(STUDY MATERIAL Opens)

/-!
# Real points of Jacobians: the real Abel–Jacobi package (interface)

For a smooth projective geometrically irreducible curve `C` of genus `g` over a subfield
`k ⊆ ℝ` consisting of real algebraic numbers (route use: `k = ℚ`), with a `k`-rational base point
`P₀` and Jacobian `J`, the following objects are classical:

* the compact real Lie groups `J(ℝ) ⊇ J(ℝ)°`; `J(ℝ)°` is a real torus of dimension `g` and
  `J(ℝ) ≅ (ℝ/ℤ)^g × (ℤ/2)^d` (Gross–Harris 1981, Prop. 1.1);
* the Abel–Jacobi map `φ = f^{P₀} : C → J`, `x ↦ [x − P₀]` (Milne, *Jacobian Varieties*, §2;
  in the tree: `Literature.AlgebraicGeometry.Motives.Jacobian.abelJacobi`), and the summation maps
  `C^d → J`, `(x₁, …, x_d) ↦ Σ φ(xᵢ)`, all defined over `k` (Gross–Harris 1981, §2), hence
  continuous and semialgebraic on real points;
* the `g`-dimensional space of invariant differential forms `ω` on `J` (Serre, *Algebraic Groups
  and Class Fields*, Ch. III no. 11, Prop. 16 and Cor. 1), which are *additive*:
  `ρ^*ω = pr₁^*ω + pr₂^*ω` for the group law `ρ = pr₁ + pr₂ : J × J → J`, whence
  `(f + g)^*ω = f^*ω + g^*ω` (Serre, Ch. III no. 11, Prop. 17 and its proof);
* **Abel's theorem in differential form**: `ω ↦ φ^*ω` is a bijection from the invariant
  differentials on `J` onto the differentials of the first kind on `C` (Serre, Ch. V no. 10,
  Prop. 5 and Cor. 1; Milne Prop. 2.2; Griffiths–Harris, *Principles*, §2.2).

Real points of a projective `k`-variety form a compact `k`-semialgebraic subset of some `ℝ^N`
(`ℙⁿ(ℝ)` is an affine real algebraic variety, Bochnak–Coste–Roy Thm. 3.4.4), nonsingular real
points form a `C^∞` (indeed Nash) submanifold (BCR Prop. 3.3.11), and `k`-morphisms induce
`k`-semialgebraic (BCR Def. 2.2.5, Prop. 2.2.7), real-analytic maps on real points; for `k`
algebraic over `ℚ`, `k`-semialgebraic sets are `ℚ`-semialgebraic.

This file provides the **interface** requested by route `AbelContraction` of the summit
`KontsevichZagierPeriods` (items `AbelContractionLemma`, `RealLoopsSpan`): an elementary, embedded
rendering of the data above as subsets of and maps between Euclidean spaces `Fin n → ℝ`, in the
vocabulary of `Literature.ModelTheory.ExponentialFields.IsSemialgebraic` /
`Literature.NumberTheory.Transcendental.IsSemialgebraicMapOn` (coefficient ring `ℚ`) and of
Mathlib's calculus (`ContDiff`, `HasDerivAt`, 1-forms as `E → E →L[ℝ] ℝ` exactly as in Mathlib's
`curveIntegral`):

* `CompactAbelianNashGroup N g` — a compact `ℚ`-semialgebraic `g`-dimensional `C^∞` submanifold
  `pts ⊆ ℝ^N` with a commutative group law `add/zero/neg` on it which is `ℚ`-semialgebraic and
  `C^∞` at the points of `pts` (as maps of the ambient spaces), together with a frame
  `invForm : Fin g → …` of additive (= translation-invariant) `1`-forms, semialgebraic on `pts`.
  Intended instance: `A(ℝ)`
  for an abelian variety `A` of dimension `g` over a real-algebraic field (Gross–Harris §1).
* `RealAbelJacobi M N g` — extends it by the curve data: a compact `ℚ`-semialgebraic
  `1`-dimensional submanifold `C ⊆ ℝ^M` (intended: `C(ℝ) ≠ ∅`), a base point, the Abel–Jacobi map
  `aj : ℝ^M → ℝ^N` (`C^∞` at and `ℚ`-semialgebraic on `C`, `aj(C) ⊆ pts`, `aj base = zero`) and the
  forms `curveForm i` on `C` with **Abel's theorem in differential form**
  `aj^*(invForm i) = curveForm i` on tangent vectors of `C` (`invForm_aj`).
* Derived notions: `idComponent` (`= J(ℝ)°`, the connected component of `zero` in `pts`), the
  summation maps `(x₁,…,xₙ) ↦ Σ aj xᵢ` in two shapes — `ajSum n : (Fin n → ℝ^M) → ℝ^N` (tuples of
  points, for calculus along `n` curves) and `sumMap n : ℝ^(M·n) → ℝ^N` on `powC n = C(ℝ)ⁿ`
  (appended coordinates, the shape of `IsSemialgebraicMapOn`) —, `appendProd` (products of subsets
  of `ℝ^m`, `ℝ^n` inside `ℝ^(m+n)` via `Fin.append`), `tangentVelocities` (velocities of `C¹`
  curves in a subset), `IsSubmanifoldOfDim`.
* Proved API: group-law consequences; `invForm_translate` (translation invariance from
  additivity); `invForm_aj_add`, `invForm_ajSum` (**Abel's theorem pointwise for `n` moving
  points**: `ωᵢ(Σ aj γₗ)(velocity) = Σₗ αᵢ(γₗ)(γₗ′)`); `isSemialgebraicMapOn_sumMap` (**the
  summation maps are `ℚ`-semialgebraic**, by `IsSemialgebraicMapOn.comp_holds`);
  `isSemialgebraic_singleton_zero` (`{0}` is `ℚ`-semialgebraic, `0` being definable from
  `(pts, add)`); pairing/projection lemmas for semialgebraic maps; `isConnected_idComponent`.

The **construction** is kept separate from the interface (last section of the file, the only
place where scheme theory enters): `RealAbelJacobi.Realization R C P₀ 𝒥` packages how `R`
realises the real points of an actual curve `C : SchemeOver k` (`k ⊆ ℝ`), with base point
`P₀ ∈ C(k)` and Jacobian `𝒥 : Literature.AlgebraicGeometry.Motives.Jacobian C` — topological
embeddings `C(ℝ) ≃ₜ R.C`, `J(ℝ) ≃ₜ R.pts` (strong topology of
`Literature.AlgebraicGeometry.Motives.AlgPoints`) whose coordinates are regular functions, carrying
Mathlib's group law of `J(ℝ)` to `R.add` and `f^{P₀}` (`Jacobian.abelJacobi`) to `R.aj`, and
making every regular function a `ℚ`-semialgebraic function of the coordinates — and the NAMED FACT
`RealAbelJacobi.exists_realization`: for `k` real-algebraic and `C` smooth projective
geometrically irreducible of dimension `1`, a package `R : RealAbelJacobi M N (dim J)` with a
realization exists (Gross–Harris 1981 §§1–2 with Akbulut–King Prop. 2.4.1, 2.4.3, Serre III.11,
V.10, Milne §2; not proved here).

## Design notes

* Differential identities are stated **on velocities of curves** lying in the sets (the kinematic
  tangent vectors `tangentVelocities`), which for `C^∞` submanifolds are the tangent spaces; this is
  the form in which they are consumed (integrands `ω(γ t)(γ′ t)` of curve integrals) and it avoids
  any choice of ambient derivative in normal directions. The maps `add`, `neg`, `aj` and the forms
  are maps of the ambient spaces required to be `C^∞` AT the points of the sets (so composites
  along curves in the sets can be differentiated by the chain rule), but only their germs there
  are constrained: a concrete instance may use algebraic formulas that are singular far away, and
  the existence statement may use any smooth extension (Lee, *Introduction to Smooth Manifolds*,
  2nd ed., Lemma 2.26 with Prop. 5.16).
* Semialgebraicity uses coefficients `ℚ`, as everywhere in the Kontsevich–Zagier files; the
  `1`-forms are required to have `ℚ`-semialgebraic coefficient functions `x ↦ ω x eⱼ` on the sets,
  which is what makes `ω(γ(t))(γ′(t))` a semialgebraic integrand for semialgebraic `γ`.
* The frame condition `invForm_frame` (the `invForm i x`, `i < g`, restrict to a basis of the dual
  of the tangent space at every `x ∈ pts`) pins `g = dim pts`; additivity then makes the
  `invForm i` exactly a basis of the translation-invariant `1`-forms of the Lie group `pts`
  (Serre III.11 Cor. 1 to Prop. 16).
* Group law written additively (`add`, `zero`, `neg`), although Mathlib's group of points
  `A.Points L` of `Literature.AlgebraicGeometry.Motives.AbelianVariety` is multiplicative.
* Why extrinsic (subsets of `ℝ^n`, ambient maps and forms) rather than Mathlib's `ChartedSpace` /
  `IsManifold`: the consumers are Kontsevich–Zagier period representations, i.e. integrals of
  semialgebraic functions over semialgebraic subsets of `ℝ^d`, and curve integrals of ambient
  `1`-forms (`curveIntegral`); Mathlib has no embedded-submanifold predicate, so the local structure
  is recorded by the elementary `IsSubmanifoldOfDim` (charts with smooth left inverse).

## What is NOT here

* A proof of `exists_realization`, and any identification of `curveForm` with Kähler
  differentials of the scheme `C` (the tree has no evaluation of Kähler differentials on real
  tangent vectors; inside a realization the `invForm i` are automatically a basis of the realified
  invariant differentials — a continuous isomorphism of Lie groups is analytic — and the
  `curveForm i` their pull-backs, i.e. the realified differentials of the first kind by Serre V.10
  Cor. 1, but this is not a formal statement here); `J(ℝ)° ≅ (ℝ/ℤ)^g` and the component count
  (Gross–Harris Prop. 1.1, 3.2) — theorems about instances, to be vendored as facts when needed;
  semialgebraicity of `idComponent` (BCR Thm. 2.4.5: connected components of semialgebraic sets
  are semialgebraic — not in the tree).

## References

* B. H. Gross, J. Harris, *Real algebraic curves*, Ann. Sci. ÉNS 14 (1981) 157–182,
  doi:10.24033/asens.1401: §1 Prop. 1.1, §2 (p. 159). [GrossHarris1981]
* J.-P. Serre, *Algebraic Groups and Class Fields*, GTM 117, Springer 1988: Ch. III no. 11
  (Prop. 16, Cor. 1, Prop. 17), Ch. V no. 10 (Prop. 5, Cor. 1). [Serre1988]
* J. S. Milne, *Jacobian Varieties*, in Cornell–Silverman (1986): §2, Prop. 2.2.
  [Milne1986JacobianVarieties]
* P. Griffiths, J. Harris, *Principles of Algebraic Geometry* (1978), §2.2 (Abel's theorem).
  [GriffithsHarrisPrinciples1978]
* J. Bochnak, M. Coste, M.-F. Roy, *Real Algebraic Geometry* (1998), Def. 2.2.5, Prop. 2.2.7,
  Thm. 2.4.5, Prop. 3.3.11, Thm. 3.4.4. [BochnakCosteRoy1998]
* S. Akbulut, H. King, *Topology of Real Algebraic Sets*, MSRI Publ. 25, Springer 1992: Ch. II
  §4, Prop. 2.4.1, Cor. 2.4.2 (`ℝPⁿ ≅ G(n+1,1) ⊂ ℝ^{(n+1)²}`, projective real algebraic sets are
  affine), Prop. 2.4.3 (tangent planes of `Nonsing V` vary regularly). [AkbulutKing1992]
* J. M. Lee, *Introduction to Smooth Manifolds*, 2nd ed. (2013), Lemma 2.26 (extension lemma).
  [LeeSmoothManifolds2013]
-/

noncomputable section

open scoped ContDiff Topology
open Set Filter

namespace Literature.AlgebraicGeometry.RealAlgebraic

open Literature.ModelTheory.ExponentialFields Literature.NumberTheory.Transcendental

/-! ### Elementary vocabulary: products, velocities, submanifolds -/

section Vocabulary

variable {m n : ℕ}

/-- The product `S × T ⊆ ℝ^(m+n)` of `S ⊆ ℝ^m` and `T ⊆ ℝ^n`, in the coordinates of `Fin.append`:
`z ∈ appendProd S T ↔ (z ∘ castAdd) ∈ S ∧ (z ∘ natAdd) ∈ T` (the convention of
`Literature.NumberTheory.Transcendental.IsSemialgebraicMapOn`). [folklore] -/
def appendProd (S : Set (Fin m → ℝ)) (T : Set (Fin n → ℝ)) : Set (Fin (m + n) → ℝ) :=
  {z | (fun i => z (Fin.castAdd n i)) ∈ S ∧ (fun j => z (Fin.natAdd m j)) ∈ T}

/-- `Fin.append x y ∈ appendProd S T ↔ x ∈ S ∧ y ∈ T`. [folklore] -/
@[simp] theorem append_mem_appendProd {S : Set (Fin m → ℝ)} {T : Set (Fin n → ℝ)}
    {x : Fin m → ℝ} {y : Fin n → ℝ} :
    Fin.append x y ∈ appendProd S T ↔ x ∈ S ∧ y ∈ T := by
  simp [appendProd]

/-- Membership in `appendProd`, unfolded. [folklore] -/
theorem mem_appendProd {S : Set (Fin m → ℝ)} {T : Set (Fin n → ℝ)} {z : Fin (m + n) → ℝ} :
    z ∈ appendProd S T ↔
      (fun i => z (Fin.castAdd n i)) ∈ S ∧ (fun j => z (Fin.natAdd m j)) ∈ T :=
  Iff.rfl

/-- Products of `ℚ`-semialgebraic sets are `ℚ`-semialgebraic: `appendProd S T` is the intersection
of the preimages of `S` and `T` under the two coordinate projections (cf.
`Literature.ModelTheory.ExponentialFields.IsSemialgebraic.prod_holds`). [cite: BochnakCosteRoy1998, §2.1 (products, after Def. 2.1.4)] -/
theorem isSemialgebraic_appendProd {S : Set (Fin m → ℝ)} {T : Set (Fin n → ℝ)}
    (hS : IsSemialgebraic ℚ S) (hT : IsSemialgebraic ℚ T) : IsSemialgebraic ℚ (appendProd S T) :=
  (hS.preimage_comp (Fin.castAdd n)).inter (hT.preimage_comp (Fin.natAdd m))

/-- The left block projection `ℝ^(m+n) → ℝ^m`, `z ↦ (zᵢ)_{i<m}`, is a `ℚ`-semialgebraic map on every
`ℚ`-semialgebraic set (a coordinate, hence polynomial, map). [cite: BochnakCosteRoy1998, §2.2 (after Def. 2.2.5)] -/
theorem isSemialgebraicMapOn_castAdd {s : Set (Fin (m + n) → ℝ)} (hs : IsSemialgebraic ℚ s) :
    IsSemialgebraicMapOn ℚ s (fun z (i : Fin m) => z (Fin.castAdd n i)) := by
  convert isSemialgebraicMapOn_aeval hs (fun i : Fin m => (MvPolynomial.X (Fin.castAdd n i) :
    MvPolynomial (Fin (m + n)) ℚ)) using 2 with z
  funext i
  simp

(STUDY MATERIAL Closes)

> TASK DIRECTIONS:
An exact copy of the lines above between the line holding "extends it by" and the line holding "(strong topology of", inclusive, is the whole answer.

> YOUR SOLUTION:
* `RealAbelJacobi M N g` — extends it by the curve data: a compact `ℚ`-semialgebraic
  `1`-dimensional submanifold `C ⊆ ℝ^M` (intended: `C(ℝ) ≠ ∅`), a base point, the Abel–Jacobi map
  `aj : ℝ^M → ℝ^N` (`C^∞` at and `ℚ`-semialgebraic on `C`, `aj(C) ⊆ pts`, `aj base = zero`) and the
  forms `curveForm i` on `C` with **Abel's theorem in differential form**
  `aj^*(invForm i) = curveForm i` on tangent vectors of `C` (`invForm_aj`).
* Derived notions: `idComponent` (`= J(ℝ)°`, the connected component of `zero` in `pts`), the
  summation maps `(x₁,…,xₙ) ↦ Σ aj xᵢ` in two shapes — `ajSum n : (Fin n → ℝ^M) → ℝ^N` (tuples of
  points, for calculus along `n` curves) and `sumMap n : ℝ^(M·n) → ℝ^N` on `powC n = C(ℝ)ⁿ`
  (appended coordinates, the shape of `IsSemialgebraicMapOn`) —, `appendProd` (products of subsets
  of `ℝ^m`, `ℝ^n` inside `ℝ^(m+n)` via `Fin.append`), `tangentVelocities` (velocities of `C¹`
  curves in a subset), `IsSubmanifoldOfDim`.
* Proved API: group-law consequences; `invForm_translate` (translation invariance from
  additivity); `invForm_aj_add`, `invForm_ajSum` (**Abel's theorem pointwise for `n` moving
  points**: `ωᵢ(Σ aj γₗ)(velocity) = Σₗ αᵢ(γₗ)(γₗ′)`); `isSemialgebraicMapOn_sumMap` (**the
  summation maps are `ℚ`-semialgebraic**, by `IsSemialgebraicMapOn.comp_holds`);
  `isSemialgebraic_singleton_zero` (`{0}` is `ℚ`-semialgebraic, `0` being definable from
  `(pts, add)`); pairing/projection lemmas for semialgebraic maps; `isConnected_idComponent`.

The **construction** is kept separate from the interface (last section of the file, the only
place where scheme theory enters): `RealAbelJacobi.Realization R C P₀ 𝒥` packages how `R`
realises the real points of an actual curve `C : SchemeOver k` (`k ⊆ ℝ`), with base point
`P₀ ∈ C(k)` and Jacobian `𝒥 : Literature.AlgebraicGeometry.Motives.Jacobian C` — topological
embeddings `C(ℝ) ≃ₜ R.C`, `J(ℝ) ≃ₜ R.pts` (strong topology of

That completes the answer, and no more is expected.